▸ **What is being asked**:
Find the line containing "from Cha 2005" in the entries below. Restate it and each line after it, word for word, up to and including the line containing "the first Heegner".

= = = =

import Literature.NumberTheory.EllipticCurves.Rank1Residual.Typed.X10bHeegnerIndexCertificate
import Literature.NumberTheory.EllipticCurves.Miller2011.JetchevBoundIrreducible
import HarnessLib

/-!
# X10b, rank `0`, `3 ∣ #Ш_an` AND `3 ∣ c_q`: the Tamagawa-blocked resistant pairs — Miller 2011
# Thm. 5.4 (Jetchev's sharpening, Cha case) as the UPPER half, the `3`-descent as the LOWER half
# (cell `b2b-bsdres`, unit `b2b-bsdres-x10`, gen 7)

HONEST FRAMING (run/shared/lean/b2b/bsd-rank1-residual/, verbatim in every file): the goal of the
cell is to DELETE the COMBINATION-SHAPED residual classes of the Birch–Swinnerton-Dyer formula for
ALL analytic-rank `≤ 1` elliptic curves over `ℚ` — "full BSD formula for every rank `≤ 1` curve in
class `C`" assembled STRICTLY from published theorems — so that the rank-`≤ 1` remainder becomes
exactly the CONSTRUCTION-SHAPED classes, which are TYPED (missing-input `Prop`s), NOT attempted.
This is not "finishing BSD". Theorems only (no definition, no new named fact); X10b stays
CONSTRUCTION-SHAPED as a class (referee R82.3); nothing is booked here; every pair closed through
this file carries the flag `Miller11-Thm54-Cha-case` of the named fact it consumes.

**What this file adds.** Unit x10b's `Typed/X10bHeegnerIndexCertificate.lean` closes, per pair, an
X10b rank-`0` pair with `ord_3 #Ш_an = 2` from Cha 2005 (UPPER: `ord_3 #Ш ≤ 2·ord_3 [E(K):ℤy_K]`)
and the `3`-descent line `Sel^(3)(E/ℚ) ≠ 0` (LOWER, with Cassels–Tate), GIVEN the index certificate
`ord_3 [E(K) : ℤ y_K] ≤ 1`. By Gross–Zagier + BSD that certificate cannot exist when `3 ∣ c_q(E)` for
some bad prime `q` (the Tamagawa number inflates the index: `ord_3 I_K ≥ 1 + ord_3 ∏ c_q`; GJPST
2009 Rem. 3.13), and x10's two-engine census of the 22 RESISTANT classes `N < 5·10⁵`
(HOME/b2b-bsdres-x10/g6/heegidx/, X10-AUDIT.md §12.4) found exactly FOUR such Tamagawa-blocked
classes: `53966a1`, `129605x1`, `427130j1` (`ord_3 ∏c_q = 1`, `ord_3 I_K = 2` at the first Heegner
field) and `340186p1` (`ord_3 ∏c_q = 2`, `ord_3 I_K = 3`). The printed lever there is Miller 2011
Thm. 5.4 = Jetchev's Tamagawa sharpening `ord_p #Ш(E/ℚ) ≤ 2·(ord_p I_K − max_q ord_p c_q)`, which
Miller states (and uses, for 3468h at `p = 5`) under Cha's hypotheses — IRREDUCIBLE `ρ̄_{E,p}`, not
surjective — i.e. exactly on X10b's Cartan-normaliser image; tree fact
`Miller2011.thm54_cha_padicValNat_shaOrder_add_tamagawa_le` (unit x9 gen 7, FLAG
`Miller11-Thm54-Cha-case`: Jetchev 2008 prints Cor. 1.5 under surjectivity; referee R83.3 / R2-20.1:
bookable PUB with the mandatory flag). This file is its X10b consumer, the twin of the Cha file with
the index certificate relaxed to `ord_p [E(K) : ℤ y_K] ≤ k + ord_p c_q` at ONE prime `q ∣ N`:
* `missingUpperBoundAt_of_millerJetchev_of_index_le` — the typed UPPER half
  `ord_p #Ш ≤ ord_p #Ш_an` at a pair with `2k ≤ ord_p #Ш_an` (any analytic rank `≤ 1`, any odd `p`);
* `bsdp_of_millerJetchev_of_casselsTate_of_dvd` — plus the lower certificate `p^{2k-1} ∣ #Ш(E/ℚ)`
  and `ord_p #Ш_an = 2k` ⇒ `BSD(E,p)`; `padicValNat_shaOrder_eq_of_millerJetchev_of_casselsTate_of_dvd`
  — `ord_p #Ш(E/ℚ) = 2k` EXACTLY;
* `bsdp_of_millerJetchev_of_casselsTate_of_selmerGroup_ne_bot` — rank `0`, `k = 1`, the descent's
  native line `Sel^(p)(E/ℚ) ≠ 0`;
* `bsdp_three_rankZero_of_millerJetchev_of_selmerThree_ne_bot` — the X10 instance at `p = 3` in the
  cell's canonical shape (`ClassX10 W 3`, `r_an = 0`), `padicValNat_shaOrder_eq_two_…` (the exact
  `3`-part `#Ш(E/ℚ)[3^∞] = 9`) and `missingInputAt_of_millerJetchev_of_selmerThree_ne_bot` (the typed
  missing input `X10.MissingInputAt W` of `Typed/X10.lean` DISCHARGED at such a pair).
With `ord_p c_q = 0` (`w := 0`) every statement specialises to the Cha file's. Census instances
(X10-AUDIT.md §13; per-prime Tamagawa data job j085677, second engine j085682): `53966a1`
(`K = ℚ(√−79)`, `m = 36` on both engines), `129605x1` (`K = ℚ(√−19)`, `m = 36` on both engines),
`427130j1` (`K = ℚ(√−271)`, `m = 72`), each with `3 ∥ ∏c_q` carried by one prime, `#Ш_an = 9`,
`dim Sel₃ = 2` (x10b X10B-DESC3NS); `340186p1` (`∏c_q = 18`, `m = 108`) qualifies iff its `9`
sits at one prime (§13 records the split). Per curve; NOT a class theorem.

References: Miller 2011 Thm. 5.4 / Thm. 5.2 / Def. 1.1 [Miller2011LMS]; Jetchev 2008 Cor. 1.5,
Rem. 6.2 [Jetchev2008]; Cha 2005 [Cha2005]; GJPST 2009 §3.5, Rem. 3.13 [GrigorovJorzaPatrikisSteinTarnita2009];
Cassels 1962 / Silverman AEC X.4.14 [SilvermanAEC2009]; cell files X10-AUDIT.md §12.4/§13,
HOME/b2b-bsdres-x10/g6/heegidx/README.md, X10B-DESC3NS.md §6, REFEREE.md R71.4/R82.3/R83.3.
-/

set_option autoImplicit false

= = = =

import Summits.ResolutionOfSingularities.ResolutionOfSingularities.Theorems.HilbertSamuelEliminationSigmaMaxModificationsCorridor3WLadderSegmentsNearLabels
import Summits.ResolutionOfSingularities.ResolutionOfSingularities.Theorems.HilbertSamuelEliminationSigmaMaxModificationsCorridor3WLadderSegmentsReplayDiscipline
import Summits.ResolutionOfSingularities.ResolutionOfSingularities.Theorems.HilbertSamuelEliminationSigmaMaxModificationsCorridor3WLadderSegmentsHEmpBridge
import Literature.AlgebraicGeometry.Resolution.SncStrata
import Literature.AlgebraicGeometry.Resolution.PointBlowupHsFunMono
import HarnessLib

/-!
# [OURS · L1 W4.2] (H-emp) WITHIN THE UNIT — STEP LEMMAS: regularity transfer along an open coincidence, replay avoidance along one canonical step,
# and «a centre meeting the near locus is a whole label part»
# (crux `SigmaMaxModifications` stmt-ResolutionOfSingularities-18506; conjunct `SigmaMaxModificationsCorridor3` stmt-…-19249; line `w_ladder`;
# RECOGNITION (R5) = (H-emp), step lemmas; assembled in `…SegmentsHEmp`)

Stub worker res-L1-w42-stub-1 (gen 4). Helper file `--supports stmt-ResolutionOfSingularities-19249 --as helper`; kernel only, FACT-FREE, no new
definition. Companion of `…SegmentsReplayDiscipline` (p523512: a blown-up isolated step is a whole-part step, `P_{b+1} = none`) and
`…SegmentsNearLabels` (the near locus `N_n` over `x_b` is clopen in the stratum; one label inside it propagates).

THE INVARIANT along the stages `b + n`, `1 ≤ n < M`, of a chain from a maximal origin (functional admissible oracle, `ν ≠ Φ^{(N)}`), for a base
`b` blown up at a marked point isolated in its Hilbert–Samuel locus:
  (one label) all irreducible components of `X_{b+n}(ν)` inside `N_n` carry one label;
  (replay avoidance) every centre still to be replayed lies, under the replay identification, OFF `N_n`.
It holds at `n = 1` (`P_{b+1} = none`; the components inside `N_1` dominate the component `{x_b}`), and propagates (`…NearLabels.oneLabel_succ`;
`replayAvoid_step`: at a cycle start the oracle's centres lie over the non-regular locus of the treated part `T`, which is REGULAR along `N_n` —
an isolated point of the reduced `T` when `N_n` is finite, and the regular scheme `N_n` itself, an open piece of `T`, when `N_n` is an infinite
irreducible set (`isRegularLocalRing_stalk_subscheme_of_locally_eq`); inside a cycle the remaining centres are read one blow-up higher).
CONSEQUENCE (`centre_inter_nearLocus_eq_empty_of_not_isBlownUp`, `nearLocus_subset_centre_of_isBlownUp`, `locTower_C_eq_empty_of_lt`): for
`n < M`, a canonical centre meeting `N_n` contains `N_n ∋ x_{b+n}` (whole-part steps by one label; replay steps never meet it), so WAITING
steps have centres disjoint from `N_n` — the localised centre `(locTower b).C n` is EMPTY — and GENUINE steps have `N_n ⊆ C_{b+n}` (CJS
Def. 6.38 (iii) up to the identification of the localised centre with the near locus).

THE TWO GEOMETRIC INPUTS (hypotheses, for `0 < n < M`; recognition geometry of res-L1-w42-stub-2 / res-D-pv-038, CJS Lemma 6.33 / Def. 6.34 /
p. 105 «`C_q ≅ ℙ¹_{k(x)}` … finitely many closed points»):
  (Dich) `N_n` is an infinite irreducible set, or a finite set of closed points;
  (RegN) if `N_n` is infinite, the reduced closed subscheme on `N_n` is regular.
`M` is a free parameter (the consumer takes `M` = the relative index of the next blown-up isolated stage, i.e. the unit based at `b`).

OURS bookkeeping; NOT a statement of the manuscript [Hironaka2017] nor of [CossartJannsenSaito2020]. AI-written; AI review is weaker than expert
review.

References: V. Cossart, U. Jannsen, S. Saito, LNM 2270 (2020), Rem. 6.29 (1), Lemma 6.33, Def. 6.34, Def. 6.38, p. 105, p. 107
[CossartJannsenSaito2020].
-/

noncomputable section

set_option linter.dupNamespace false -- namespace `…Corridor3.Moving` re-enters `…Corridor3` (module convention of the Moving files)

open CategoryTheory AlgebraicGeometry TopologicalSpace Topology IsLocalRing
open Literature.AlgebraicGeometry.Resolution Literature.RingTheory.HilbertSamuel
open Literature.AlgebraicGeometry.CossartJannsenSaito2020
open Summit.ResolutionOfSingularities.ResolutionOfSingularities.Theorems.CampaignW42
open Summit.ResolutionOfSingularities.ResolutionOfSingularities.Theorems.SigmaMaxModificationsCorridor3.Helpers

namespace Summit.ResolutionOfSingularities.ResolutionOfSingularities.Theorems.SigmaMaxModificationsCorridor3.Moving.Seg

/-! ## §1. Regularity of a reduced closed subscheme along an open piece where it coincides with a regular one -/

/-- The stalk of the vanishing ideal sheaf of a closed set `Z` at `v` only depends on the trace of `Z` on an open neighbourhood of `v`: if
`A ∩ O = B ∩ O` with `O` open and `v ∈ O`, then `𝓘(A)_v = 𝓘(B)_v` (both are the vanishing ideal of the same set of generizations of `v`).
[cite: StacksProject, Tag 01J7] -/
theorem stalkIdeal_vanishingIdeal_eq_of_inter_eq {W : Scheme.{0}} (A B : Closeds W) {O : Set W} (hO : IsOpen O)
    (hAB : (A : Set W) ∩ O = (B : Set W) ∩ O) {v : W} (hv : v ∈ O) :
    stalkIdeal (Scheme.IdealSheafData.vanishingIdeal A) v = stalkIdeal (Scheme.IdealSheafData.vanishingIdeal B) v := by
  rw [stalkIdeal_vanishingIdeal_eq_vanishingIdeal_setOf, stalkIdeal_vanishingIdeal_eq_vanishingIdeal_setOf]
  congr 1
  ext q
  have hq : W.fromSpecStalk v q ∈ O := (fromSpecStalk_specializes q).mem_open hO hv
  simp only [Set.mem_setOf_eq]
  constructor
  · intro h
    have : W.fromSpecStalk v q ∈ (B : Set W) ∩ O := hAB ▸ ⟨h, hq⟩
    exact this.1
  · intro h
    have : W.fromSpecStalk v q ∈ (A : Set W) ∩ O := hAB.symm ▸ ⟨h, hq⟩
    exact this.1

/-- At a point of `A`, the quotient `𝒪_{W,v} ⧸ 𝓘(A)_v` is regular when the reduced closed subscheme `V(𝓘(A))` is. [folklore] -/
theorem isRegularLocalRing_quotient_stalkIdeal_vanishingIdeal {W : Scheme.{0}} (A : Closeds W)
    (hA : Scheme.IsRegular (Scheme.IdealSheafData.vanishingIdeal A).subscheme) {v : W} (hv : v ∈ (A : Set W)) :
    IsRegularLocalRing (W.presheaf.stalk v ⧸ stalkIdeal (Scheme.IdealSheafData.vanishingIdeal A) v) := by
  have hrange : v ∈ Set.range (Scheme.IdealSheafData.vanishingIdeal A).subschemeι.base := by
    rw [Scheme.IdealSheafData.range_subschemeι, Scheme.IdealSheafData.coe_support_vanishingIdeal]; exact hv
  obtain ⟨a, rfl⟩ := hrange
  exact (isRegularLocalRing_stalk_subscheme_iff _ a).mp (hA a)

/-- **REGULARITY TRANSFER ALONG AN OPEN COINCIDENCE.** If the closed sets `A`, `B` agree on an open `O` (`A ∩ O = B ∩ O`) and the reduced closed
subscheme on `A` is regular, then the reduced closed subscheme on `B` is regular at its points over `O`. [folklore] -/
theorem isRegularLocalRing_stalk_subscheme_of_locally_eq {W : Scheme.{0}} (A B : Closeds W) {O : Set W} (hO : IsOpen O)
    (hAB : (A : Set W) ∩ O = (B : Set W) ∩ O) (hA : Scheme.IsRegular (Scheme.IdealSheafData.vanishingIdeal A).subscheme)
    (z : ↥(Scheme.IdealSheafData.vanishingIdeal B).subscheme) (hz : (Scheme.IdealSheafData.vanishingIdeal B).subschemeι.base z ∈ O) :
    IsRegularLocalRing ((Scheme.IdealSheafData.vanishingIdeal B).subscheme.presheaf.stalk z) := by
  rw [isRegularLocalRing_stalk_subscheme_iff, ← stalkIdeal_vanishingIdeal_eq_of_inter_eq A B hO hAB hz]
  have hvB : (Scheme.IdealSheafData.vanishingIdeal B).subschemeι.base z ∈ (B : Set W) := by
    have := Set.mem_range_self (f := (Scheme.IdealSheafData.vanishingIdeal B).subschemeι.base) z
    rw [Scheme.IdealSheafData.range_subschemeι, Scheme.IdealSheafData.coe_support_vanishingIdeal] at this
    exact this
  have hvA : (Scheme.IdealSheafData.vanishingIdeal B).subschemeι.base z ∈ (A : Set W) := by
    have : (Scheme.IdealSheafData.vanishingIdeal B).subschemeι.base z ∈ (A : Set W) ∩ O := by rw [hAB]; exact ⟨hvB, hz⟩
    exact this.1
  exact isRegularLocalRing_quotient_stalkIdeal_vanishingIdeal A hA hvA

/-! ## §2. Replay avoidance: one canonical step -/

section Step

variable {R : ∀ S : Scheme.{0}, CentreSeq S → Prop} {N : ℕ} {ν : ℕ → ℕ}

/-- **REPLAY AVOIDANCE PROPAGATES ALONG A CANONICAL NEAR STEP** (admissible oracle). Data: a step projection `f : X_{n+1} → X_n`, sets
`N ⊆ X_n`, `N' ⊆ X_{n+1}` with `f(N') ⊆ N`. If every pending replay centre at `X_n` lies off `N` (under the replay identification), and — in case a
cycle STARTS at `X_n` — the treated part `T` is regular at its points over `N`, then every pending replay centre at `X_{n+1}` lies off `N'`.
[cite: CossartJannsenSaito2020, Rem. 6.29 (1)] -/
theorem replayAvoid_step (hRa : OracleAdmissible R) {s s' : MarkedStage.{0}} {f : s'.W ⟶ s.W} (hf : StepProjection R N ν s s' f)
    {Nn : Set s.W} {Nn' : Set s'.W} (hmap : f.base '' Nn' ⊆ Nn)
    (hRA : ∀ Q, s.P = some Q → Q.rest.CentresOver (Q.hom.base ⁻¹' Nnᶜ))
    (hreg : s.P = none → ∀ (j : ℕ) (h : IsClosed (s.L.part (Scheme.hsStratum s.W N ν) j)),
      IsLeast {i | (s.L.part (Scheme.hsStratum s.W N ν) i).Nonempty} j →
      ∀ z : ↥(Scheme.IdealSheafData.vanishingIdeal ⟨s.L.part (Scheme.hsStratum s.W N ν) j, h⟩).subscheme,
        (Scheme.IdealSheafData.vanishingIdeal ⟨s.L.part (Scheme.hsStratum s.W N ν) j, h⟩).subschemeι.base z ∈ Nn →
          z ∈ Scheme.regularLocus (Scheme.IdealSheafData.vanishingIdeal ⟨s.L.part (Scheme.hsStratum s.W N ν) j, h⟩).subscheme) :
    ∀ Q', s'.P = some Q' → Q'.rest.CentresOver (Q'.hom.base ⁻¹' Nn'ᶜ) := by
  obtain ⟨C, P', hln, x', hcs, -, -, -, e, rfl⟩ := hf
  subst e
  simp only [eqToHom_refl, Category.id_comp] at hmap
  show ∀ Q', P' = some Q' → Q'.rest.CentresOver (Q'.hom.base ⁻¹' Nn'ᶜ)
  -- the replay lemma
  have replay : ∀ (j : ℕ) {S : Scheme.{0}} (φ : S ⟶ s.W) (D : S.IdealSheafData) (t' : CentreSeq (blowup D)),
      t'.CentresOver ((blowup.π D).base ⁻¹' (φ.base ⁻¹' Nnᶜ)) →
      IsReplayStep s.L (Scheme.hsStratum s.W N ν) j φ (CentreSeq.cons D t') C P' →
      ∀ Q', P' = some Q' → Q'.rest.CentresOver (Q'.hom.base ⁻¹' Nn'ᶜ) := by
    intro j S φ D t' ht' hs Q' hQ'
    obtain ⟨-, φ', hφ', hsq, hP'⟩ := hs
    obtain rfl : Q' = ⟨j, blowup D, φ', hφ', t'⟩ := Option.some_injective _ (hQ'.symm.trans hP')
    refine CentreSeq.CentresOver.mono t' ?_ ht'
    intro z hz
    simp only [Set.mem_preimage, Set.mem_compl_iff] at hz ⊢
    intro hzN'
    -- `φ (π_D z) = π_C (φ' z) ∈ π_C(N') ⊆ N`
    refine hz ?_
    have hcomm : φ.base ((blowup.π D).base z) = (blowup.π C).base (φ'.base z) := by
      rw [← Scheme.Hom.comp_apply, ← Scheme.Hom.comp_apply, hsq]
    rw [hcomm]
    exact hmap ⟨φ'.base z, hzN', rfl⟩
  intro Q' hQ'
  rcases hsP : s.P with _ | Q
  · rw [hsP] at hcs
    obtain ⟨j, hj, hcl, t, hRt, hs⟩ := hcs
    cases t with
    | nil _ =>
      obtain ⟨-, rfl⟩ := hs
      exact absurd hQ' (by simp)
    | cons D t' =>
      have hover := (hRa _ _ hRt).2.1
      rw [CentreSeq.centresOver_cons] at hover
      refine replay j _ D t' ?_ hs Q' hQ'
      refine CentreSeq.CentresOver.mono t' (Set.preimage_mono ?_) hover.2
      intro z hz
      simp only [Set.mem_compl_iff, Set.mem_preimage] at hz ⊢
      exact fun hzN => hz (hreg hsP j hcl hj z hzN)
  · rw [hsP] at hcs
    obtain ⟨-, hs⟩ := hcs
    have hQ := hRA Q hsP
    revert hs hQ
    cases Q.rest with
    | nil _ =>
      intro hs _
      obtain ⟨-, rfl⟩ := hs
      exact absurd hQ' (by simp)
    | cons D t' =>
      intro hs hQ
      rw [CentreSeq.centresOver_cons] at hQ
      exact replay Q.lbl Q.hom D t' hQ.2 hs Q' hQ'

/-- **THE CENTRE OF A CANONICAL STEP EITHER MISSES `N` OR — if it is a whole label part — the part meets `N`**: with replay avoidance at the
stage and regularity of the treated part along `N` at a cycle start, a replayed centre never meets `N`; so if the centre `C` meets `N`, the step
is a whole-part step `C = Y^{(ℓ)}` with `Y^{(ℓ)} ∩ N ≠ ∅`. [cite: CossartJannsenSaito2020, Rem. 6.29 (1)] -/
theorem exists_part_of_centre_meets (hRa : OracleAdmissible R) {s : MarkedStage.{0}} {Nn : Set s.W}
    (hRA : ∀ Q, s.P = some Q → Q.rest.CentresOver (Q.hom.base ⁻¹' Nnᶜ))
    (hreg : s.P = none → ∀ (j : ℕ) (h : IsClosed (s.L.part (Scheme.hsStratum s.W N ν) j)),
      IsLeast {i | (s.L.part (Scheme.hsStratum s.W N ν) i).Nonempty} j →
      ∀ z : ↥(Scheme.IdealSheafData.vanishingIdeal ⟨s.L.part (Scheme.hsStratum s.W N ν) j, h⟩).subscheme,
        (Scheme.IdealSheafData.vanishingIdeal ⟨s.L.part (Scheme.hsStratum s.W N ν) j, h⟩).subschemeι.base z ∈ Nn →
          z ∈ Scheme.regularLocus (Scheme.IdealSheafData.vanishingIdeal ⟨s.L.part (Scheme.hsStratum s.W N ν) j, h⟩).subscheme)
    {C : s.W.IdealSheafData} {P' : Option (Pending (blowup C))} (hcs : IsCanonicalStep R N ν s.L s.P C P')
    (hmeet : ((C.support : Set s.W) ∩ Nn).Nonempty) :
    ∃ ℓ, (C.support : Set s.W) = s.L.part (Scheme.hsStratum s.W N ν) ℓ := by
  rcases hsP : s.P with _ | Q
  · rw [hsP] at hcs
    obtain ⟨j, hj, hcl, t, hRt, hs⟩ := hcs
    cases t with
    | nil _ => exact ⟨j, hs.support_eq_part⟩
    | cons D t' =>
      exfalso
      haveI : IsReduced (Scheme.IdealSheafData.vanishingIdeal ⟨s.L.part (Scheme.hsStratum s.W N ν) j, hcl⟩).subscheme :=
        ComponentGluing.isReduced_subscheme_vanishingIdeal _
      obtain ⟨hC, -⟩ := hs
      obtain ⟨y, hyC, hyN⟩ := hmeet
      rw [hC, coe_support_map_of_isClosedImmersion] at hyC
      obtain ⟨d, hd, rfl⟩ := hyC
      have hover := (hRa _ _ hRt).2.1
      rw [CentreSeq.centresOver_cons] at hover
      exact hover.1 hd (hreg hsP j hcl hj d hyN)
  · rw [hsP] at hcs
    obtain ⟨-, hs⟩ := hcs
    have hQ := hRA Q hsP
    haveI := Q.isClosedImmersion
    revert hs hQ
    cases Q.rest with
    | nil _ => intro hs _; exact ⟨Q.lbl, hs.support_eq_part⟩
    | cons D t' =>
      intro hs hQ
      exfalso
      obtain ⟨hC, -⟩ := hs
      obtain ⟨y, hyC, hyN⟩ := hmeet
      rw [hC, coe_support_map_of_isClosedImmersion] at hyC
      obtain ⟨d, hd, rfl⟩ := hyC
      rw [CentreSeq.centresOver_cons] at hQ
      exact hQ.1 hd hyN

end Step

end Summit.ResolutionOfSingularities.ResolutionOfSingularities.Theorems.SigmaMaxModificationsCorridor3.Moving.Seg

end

= = = =

▸ **Task solution**:
X10b rank-`0` pair with `ord_3 #Ш_an = 2` from Cha 2005 (UPPER: `ord_3 #Ш ≤ 2·ord_3 [E(K):ℤy_K]`)
and the `3`-descent line `Sel^(3)(E/ℚ) ≠ 0` (LOWER, with Cassels–Tate), GIVEN the index certificate
`ord_3 [E(K) : ℤ y_K] ≤ 1`. By Gross–Zagier + BSD that certificate cannot exist when `3 ∣ c_q(E)` for
some bad prime `q` (the Tamagawa number inflates the index: `ord_3 I_K ≥ 1 + ord_3 ∏ c_q`; GJPST
2009 Rem. 3.13), and x10's two-engine census of the 22 RESISTANT classes `N < 5·10⁵`
(HOME/b2b-bsdres-x10/g6/heegidx/, X10-AUDIT.md §12.4) found exactly FOUR such Tamagawa-blocked
classes: `53966a1`, `129605x1`, `427130j1` (`ord_3 ∏c_q = 1`, `ord_3 I_K = 2` at the first Heegner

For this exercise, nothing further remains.